If I tear a fresh bay leaf in half and bring it up to my nose and sniff it in, I sense a softness of atmosphere, a gentle mix of pine and thyme. Some people say bay leaves have no flavor. That’s just crazy. Maybe those dried-out things you buy in jars don’t offer much, but since now you can find fresh bay leaves year-round at many supermarkets, there’s no excuse for those. I like to use a few bay leaves to perfume a chicken broth that will go into risotto, and I often add the leaves to a winter tomato sauce. A dish I learned years ago from Giuliano Bugialli and still make often is baked ricotta lined with bay leaves, a lot of bay leaves. Their perfume penetrates the entire cheese. I love it drizzled with honey and served warm. Make sure you deal with true bay, with the fatter, more rounded leaves. The long, tapered California bay leaves can be harsh.

Italian parsley

After traditional Genoese pesto, my second favorite pesto is made with all Italian parsley, almonds, a little grana Padano, and fresh summer garlic. I love Italian parsley’s clean, slightly black pepper taste. I use it so often with seafood that I sometimes taste a fishy undertone when I bite a leaf, but I don’t think that actually exists. It’s just a brain jump. Have you ever tried making a salad of all Italian parsley? I eat that alone, dressed with good olive oil and a few drops of sherry wine vinegar. It tastes surprisingly deep to me. It also makes a great bed for roasted chicken.

And now for the recipe . . .

As you can see above I happened to buy one very large skate wing, which I knew would be difficult the cook and flip without breaking. I had a lucky flip, and it stayed in one piece. I’d suggest that for this recipe you get two smaller wings to make your life easier.

Sautéed Skate with a Marjoram Caper Salsa Verde

For the salsa verde:

Salt
¾ cup marjoram leaves
⅓ cup extra-virgin olive oil (a good one—I used Benza Taggiasca oil from Liguria, which Gustiamo carries)
A palmful of Sicilian salt-packed capers, soaked for about 10 minutes, changing the water a few times, and then drained
The grated zest from a large lemon

For the fish:

2  cartilage-free skate wings, about ½ pound apiece
Salt
Black pepper
Extra-virgin olive oil
2 tablespoons unsalted butter
About ½ cup fine semolina (I used Bob’s Red Mill)
The juice from 1 large lemon

To make the salsa verde, set up a pot of water, add salt, and bring it to a boil. Drop in the marjoram leaves, and blanch them for about 30 seconds. Drain them, and run cold water over them to stop the cooking and set their color.  Give them a squeeze to remove excess water. Give them a rough chop. Mix the marjoram with ⅓ cup of your best olive oil, the capers, a little salt, and the zest from a large lemon. That’s your salsa.

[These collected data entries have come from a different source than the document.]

import Summits.QuantumFields.YangMills.Theorems.UnitScaleTiltProp7DeltaPrimeL2Bound
import HarnessLib

/-!
# Route `UnitScaleTilt`, crux K1 «MinimiserStabilityRegPr» (stmt-QuantumFields-19200) — route-R E′ (A′), RULING g28-№13 ∕ ACK 91 (3) ∕ ★★OWNER 02:02Z YES, T2 part 2∕2:
# **ALMOST-POSITIVITY OF THE WILSON HESSIAN `Δ^η(U₀)` IN `L²` ON THE PRINTED-REGULAR CLASS** — `−1029·ε₀·‖y‖² ≤ re⟪y, Δ^η(U₀) y⟫` for EVERY `y` of the weighted `L²` space, on `RegPr F n K ε₀ U₀`

Cell `ym3-torus`, width seat `ym-ust-19200-w4` (gen 8); ★p1 g17 WORD 13 («(COERC) ⟸ `norm_G₀` + almost-positivity of `Δ^η` ((3.10)) … by w4's T2»), WORD 14.  THEOREMS ONLY (0 `def`, 0 `sorry`);
`--supports stmt-QuantumFields-19200`, count-neutral.  YM₃ on T³ is a ladder rung (R3), not the Clay problem; nothing here claims [Balaban1985BackgroundPropagators] Thm 3.3∕3.11, HESS at
`IsCritR2`, `hcoW`, E′, EX, the crux, d = 4 or the mass gap.

WHY.  ✓`Prop7CoerciveOfInverseBound.coercive_laplaceA_of_almostPos_of_inverse_bound` turns {almost-positivity `re⟪y, Δx(U₀)y⟫ ≥ −θ‖y‖²`} + {an `L²` right-inverse bound `norm_G₀`} into the
quantitative coercivity row of `Δ_a(U₀) = Δx + D R_S D* + Q_k†aQ_k` (RULING g28-№13 (2), refined ACK 91 (3)).  This file supplies the first input at the slot of record `Δx := DeltaEtaSlot`
(print's `Δ^η(U₀)`, ✓`Prop7SectET3WilsonHessian`): by (3.10) `Δ^η = η⁻²(D¹*D¹ + Δ′₁)` (✓`symm_DeltaEta_toL2_apply`); the `D¹*D¹` part is a SUM OF SQUARES on ALL complex one-forms ((3.9)
adjointness lit ✓`B9Eq39Adjoint.sum_posPlaq_curl_mul` read with `A := X†`, `(D¹X)† = D¹(X†)` at a unitary background lit ✓`B9Eq310Hermitian.star_curl`), and the `Δ′₁` part is
`≤ 1029·ε₀η²` in `L²` (part 1∕2 ✓`Prop7DeltaPrimeL2Bound`); the `η⁻²` cancels the `η²`, `c₀` cancels in the quotient.

WHAT IS PROVED (ns `…Theorems.Prop7DeltaEtaAlmostPositive`): `sum_trace_conjTranspose_mul_covCodiffCurlT` (`Σ_b tr(X_b†(D¹*D¹X)_b) = Σ_p tr((D¹X)_p†(D¹X)_p)`), `…_eq_sum_sq`,
`re_sum_trace_conjTranspose_mul_covCodiffCurlT_nonneg`, `norm_toL2_sq` (`‖X̃‖² = c₀Σ_b‖X_b‖_F²`), ★★`re_inner_DeltaEta_toL2_eq` (the form of `Δ^η` = `c₀η⁻²·(D*D part + Δ′ part)`),
★★★`re_inner_DeltaEta_toL2_ge` (`−1029ε₀‖X̃‖² ≤ re⟪X̃, Δ^ηX̃⟫`), ★★★`almostPos_DeltaEtaSlot_of_regPr` (the same for every `y`, at `DeltaEtaSlot`) — the `hθ` of
✓`coercive_laplaceA_of_almostPos_of_inverse_bound` with `θ := 1029·ε₀`; hence on `RegPr(α L)` the (A′) coercivity row follows from the `norm_G₀` row ALONE, `γ = 1∕B₀`, window `1029·α·B₀ < 1`.
HONEST SCOPE: linear algebra and lattice bookkeeping; `1029` is crude (`686√2`); nothing of Thm 3.3∕3.11 at curved `U₀` is claimed; rung R3, not Clay; YM gap NOT proved.

References: T. Bałaban, CMP 99 (1985) 389–434 [Balaban1985BackgroundPropagators] ((3.9)–(3.12) p.392, (3.69) p.404, Thm 3.11 p.416); CMP 102 (1985) 277–309 [Balaban1985Variational]
((14) p.280, (141)–(142) p.299).
-/

set_option autoImplicit false

noncomputable section

open scoped Matrix.Norms.L2Operator BigOperators InnerProductSpace ComplexConjugate

namespace Summit.QuantumFields.YangMills.Theorems.Prop7DeltaEtaAlmostPositive

open Literature.MathematicalPhysics.QuantumFieldTheory.Balaban1983to89
open Literature.MathematicalPhysics.QuantumFieldTheory.Balaban1983to89.T3ContinuumYM3Torus
open Literature.MathematicalPhysics.QuantumFieldTheory.Balaban1983to89.T3PrintedRegularMinimiser (RegPr)
open T3SectALandauChart (formComp bgUnits covCodiffCurlT eta eta_pos)
open B9TorusCalculus (torusT)
open B9Eq39Adjoint (curl divP posPlaq sum_posPlaq_curl_mul)
open B9Eq310Hermitian (deltaPrimeOp star_curl)
open B11Eq103H1Complex (BondL2K)
open Summit.QuantumFields.YangMills.Theorems.Prop7SectET3Transport (periodsT3)
open Summit.QuantumFields.YangMills.Theorems.Prop7SectET3HilbertLetters (W₂ frobEquiv toL2 inner_toL2 inner_frobEquiv_symm)
open Summit.QuantumFields.YangMills.Theorems.Prop7SectET3WilsonHessian (DeltaEta DeltaEtaSlot DeltaEtaSlot_apply)
open Summit.QuantumFields.YangMills.Theorems.Prop7SecondOrderDict (covCodiffCurlT_one_eq)
open Summit.QuantumFields.YangMills.Theorems.Prop7SectET3DeltaEtaExplicit (symm_DeltaEta_toL2_apply val_inv_bgUnits_eq_star formComp_star sum_pbond_eq)
open Summit.QuantumFields.YangMills.Theorems.Prop7DeltaPrimeL2Bound (norm_sum_trace_conjTranspose_mul_deltaPrimeOp_le)

variable {F : T3Family} {n K : ℕ} {c₀ : ℝ}

/-! ## §1 The `𝒟*𝒟` part of (3.10) is non-negative on COMPLEX one-forms -/

/-- **`Σ_b tr(X_b† (D¹*D¹_{U₀}X)_b) = Σ_{p} tr((D¹X)_p† (D¹X)_p)`** — (3.9) adjointness read with `A := X†` and `((D¹X)_p)† = (D¹X†)_p` at a unitary background.
[cite: Balaban1985BackgroundPropagators, (3.9)–(3.10) p.392] -/
theorem sum_trace_conjTranspose_mul_covCodiffCurlT (U₀ : GaugeField (F.P K) 0 (Matrix.specialUnitaryGroup (Fin 2) ℂ)) (X : PBond (F.P K) 0 → Matrix (Fin 2) (Fin 2) ℂ) :
    ∑ b : PBond (F.P K) 0, Matrix.trace ((X b).conjTranspose * covCodiffCurlT 1 (bgUnits F K U₀) X b.dir b.src)
      = ∑ q ∈ posPlaq (Site (F.P K) 0) (Fin (F.P K).d),
          Matrix.trace ((curl (torusT (F.P K) 0) (fun μ x => bgUnits F K U₀ ⟨x, μ⟩) (formComp X) q.2.1 q.2.2 q.1).conjTranspose
            * curl (torusT (F.P K) 0) (fun μ x => bgUnits F K U₀ ⟨x, μ⟩) (formComp X) q.2.1 q.2.2 q.1) := by
  set T := torusT (F.P K) 0 with hT
  set U : Fin (F.P K).d → Site (F.P K) 0 → (Matrix (Fin 2) (Fin 2) ℂ)ˣ := fun μ x => bgUnits F K U₀ ⟨x, μ⟩ with hU
  have hUu : ∀ μ x, (((U μ x)⁻¹ : (Matrix (Fin 2) (Fin 2) ℂ)ˣ) : Matrix (Fin 2) (Fin 2) ℂ) = star (U μ x : Matrix (Fin 2) (Fin 2) ℂ) :=
    fun μ x => by rw [hU]; exact val_inv_bgUnits_eq_star U₀ μ x
  have hτ : ∀ a b : Matrix (Fin 2) (Fin 2) ℂ, Matrix.traceAddMonoidHom (Fin 2) ℂ (a * b) = Matrix.traceAddMonoidHom (Fin 2) ℂ (b * a) :=
    fun a b => Matrix.trace_mul_comm a b
  rw [sum_pbond_eq]
  have h1 : ∀ (x : Site (F.P K) 0) (μ : Fin (F.P K).d),
      Matrix.trace ((X ⟨x, μ⟩).conjTranspose * covCodiffCurlT 1 (bgUnits F K U₀) X μ x)
        = Matrix.traceAddMonoidHom (Fin 2) ℂ (formComp (star X) μ x * divP T U (curl T U (formComp X)) μ x) := by
    intro x μ
    rw [covCodiffCurlT_one_eq, formComp_star]
    rfl
  simp_rw [h1, ← sum_posPlaq_curl_mul T U (Matrix.traceAddMonoidHom (Fin 2) ℂ) hτ]
  refine Finset.sum_congr rfl fun q _ => ?_
  rw [formComp_star, ← star_curl T U hUu, Matrix.star_eq_conjTranspose]
  rfl

/-- **THE `D*D` PART IS A SUM OF SQUARES**: `Σ_b tr(X_b† (D¹*D¹_{U₀}X)_b) = Σ_p ‖(D¹X)_p‖_F²` (as a complex number), hence real and `≥ 0` — «the basic operator
generalizing the operator d*d in the Abelian case» is positive on ALL complex one-forms. [cite: Balaban1985BackgroundPropagators, (3.9)–(3.10) p.392] -/
theorem sum_trace_conjTranspose_mul_covCodiffCurlT_eq_sum_sq (U₀ : GaugeField (F.P K) 0 (Matrix.specialUnitaryGroup (Fin 2) ℂ))
    (X : PBond (F.P K) 0 → Matrix (Fin 2) (Fin 2) ℂ) :
    ∑ b : PBond (F.P K) 0, Matrix.trace ((X b).conjTranspose * covCodiffCurlT 1 (bgUnits F K U₀) X b.dir b.src)
      = ((∑ q ∈ posPlaq (Site (F.P K) 0) (Fin (F.P K).d),
          ‖(frobEquiv.symm (curl (torusT (F.P K) 0) (fun μ x => bgUnits F K U₀ ⟨x, μ⟩) (formComp X) q.2.1 q.2.2 q.1) : W₂)‖ ^ 2 : ℝ) : ℂ) := by
  rw [sum_trace_conjTranspose_mul_covCodiffCurlT]
  push_cast
  refine Finset.sum_congr rfl fun q _ => ?_
  rw [← inner_frobEquiv_symm, inner_self_eq_norm_sq_to_K]
  norm_cast

/-- `0 ≤ re Σ_b tr(X_b† (D¹*D¹_{U₀}X)_b)`. [cite: Balaban1985BackgroundPropagators, (3.10) p.392] -/
theorem re_sum_trace_conjTranspose_mul_covCodiffCurlT_nonneg (U₀ : GaugeField (F.P K) 0 (Matrix.specialUnitaryGroup (Fin 2) ℂ))
    (X : PBond (F.P K) 0 → Matrix (Fin 2) (Fin 2) ℂ) :
    0 ≤ (∑ b : PBond (F.P K) 0, Matrix.trace ((X b).conjTranspose * covCodiffCurlT 1 (bgUnits F K U₀) X b.dir b.src)).re := by
  rw [sum_trace_conjTranspose_mul_covCodiffCurlT_eq_sum_sq, Complex.ofReal_re]
  exact Finset.sum_nonneg fun q _ => sq_nonneg _


/-! ## §3 ALMOST-POSITIVITY OF THE WILSON HESSIAN `Δ^η(U₀)` ON THE PRINTED-REGULAR CLASS -/

/-- **`‖X̃‖² = c₀·Σ_b ‖X_b‖_F²`** for `X̃ = toL2 X`. [cite: Balaban1985BackgroundPropagators, (3.11) p.392] -/
theorem norm_toL2_sq [Fact (0 < c₀)] (X : PBond (F.P K) 0 → Matrix (Fin 2) (Fin 2) ℂ) :
    ‖toL2 F K c₀ X‖ ^ 2 = c₀ * ∑ b : PBond (F.P K) 0, ‖(frobEquiv.symm (X b) : W₂)‖ ^ 2 := by
  have h2 : ∀ b : PBond (F.P K) 0, Matrix.trace ((X b).conjTranspose * X b) = (((‖(frobEquiv.symm (X b) : W₂)‖ ^ 2 : ℝ)) : ℂ) := by
    intro b
    rw [← inner_frobEquiv_symm, inner_self_eq_norm_sq_to_K]
    norm_cast
  rw [@norm_sq_eq_re_inner ℂ, inner_toL2]
  simp_rw [h2]
  rw [← Complex.ofReal_sum, ← Complex.ofReal_mul, RCLike.re_to_complex, Complex.ofReal_re]

/-- ★★ **THE QUADRATIC FORM OF `Δ^η(U₀)` ON THE ROUTE CARRIER**: `re⟪X̃, Δ^η X̃⟫ = c₀·η⁻²·(re Σ_b tr(X_b†(D¹*D¹X)_b) + re Σ_b tr(X_b†(Δ′₁X)_b))` — (3.10) `Δ^η = η⁻²(D¹*D¹ + Δ′₁)` paired with
`X̃` (✓`symm_DeltaEta_toL2_apply`, ✓`inner_toL2`). [cite: Balaban1985BackgroundPropagators, (3.10)–(3.12) p.392] -/
theorem re_inner_DeltaEta_toL2_eq [Fact (0 < c₀)] (U₀ : GaugeField (F.P K) 0 (Matrix.specialUnitaryGroup (Fin 2) ℂ)) (X : PBond (F.P K) 0 → Matrix (Fin 2) (Fin 2) ℂ) :
    RCLike.re ⟪toL2 F K c₀ X, DeltaEta F n K c₀ U₀ (toL2 F K c₀ X)⟫_ℂ
      = c₀ * (eta F n K)⁻¹ ^ 2 *
        ((∑ b : PBond (F.P K) 0, Matrix.trace ((X b).conjTranspose * covCodiffCurlT 1 (bgUnits F K U₀) X b.dir b.src)).re
          + (∑ b : PBond (F.P K) 0, Matrix.trace ((X b).conjTranspose
              * deltaPrimeOp (torusT (F.P K) 0) (fun μ x => bgUnits F K U₀ ⟨x, μ⟩) 1 (formComp X) b.dir b.src)).re) := by
  have hΔ : DeltaEta F n K c₀ U₀ (toL2 F K c₀ X) = toL2 F K c₀ (fun b : PBond (F.P K) 0 => ((((eta F n K)⁻¹ ^ 2 : ℝ) : ℂ)) •
      (covCodiffCurlT 1 (bgUnits F K U₀) X b.dir b.src
        + deltaPrimeOp (torusT (F.P K) 0) (fun μ x => bgUnits F K U₀ ⟨x, μ⟩) 1 (formComp X) b.dir b.src)) := by
    rw [← LinearEquiv.symm_apply_eq]
    funext b
    exact symm_DeltaEta_toL2_apply U₀ X b
  rw [hΔ, inner_toL2]
  simp only [Matrix.mul_smul, Matrix.trace_smul, Matrix.trace_add, smul_add, smul_eq_mul, Finset.sum_add_distrib,
    ← Finset.mul_sum, mul_add, RCLike.re_to_complex, Complex.add_re, Complex.re_ofReal_mul]
  ring

/-- ★★★ **ALMOST-POSITIVITY OF `Δ^η(U₀)` ON THE ROUTE CARRIER**: on `RegPr F n K ε₀ U₀` (`0 ≤ ε₀`), for every complex one-form `X`,
`−1029·ε₀·‖X̃‖² ≤ re⟪X̃, Δ^η(U₀) X̃⟫` — the `D*D` part is a sum of squares (§1) and the curvature part `Δ′` is `≤ 1029·ε₀η²` in `L²` (§2); the `η⁻²` of (3.10) cancels the `η²` of the
plaquette window, `c₀` cancels in the quotient: an ABSOLUTE, `η`- and `c₀`-FREE constant. [cite: Balaban1985BackgroundPropagators, (3.10) p.392, (3.69) p.404; Balaban1985Variational, (14) p.280] -/
theorem re_inner_DeltaEta_toL2_ge [Fact (0 < c₀)] {ε₀ : ℝ} (hε₀ : 0 ≤ ε₀) (U₀ : GaugeField (F.P K) 0 (Matrix.specialUnitaryGroup (Fin 2) ℂ))
    (hreg : RegPr F n K ε₀ U₀) (X : PBond (F.P K) 0 → Matrix (Fin 2) (Fin 2) ℂ) :
    -(1029 * ε₀ * ‖toL2 F K c₀ X‖ ^ 2) ≤ RCLike.re ⟪toL2 F K c₀ X, DeltaEta F n K c₀ U₀ (toL2 F K c₀ X)⟫_ℂ := by
  have hc₀ : 0 < c₀ := Fact.out
  have hη : 0 < eta F n K := eta_pos F n K
  rw [re_inner_DeltaEta_toL2_eq, norm_toL2_sq]
  set SF : ℝ := ∑ b : PBond (F.P K) 0, ‖(frobEquiv.symm (X b) : W₂)‖ ^ 2 with hSF
  have hP := re_sum_trace_conjTranspose_mul_covCodiffCurlT_nonneg U₀ X
  have hD := norm_sum_trace_conjTranspose_mul_deltaPrimeOp_le hε₀ U₀ hreg X
  have hDre : -(1029 * (ε₀ * eta F n K ^ 2) * SF)
      ≤ (∑ b : PBond (F.P K) 0, Matrix.trace ((X b).conjTranspose
          * deltaPrimeOp (torusT (F.P K) 0) (fun μ x => bgUnits F K U₀ ⟨x, μ⟩) 1 (formComp X) b.dir b.src)).re := by
    have h1 := (RCLike.re_le_norm (K := ℂ) (∑ b : PBond (F.P K) 0, Matrix.trace ((X b).conjTranspose
      * deltaPrimeOp (torusT (F.P K) 0) (fun μ x => bgUnits F K U₀ ⟨x, μ⟩) 1 (formComp X) b.dir b.src)))
    have h2 := Complex.abs_re_le_norm (∑ b : PBond (F.P K) 0, Matrix.trace ((X b).conjTranspose
      * deltaPrimeOp (torusT (F.P K) 0) (fun μ x => bgUnits F K U₀ ⟨x, μ⟩) 1 (formComp X) b.dir b.src))
    have h3 := neg_le_of_abs_le (h2.trans hD)
    exact h3
  have hk : 0 ≤ c₀ * (eta F n K)⁻¹ ^ 2 := by positivity
  calc -(1029 * ε₀ * (c₀ * SF)) = c₀ * (eta F n K)⁻¹ ^ 2 * (0 + -(1029 * (ε₀ * eta F n K ^ 2) * SF)) := by field_simp; ring
    _ ≤ c₀ * (eta F n K)⁻¹ ^ 2 * ((∑ b : PBond (F.P K) 0, Matrix.trace ((X b).conjTranspose * covCodiffCurlT 1 (bgUnits F K U₀) X b.dir b.src)).re
          + (∑ b : PBond (F.P K) 0, Matrix.trace ((X b).conjTranspose
              * deltaPrimeOp (torusT (F.P K) 0) (fun μ x => bgUnits F K U₀ ⟨x, μ⟩) 1 (formComp X) b.dir b.src)).re) :=
        mul_le_mul_of_nonneg_left (add_le_add hP hDre) hk

/-- ★★★ **ALMOST-POSITIVITY OF THE HESSIAN LETTER `DeltaEtaSlot` ON THE WHOLE WEIGHTED `L²` SPACE** — the hypothesis `hθ` of ✓`Prop7CoerciveOfInverseBound.coercive_laplaceA_of_almostPos_of_inverse_bound`
at the slot of record with `θ := 1029·ε₀`: on `RegPr F n K ε₀ U₀` (`0 ≤ ε₀`), `−(1029·ε₀)·‖y‖² ≤ re⟪y, Δ^η(U₀) y⟫` for EVERY `y`. Consequently (RULING g28-№13 refined, ACK 91 (3)) the
quantitative coercivity row of `Δ_a(U₀) = Δ^η + D R_S D* + Q_k† a Q_k` follows from the `norm_G₀` row ALONE, with `γ = 1∕B₀` on the window `1029·ε₀·B₀ < 1`.
[cite: Balaban1985BackgroundPropagators, (3.10) p.392, Thm 3.11 p.416; Balaban1985Variational, (14) p.280, p.299] -/
theorem almostPos_DeltaEtaSlot_of_regPr [Fact (0 < c₀)] {ε₀ : ℝ} (hε₀ : 0 ≤ ε₀) (U₀ : GaugeField (F.P K) 0 (Matrix.specialUnitaryGroup (Fin 2) ℂ))
    (hreg : RegPr F n K ε₀ U₀) (y : BondL2K ℂ 3 (periodsT3 F K) c₀ W₂) :
    -((1029 * ε₀) * ‖y‖ ^ 2) ≤ RCLike.re ⟪y, DeltaEtaSlot F n K c₀ U₀ y⟫_ℂ := by
  obtain ⟨X, rfl⟩ := (toL2 F K c₀).surjective y
  rw [DeltaEtaSlot_apply]
  have h := re_inner_DeltaEta_toL2_ge (c₀ := c₀) hε₀ U₀ hreg X
  convert h using 2

end Summit.QuantumFields.YangMills.Theorems.Prop7DeltaEtaAlmostPositive

end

Pat your skate wings dry with paper towels, and season them well, on both sides, with salt and black pepper.

Get out a sauté pan large enough to hold the fish without overlapping (you might need to use two pans). Set it over high heat, and add a few tablespoons of olive oil and the butter.

Pour the semolina out on a plate, and coat the skate on both sides, shaking off excess.

When the oil is hot, add the skate, and let it brown, about 3 minutes or so. Gently give the pieces a flip with a large spatula, and brown them on the other side, about another 3 minutes. When the skate pulls apart easily when poked with a knife, it’s done. Squeeze the lemon juice on the skate, and plate it. 

Spoon a generous amount of the salsa verde down the middle of the fish. Serve right away.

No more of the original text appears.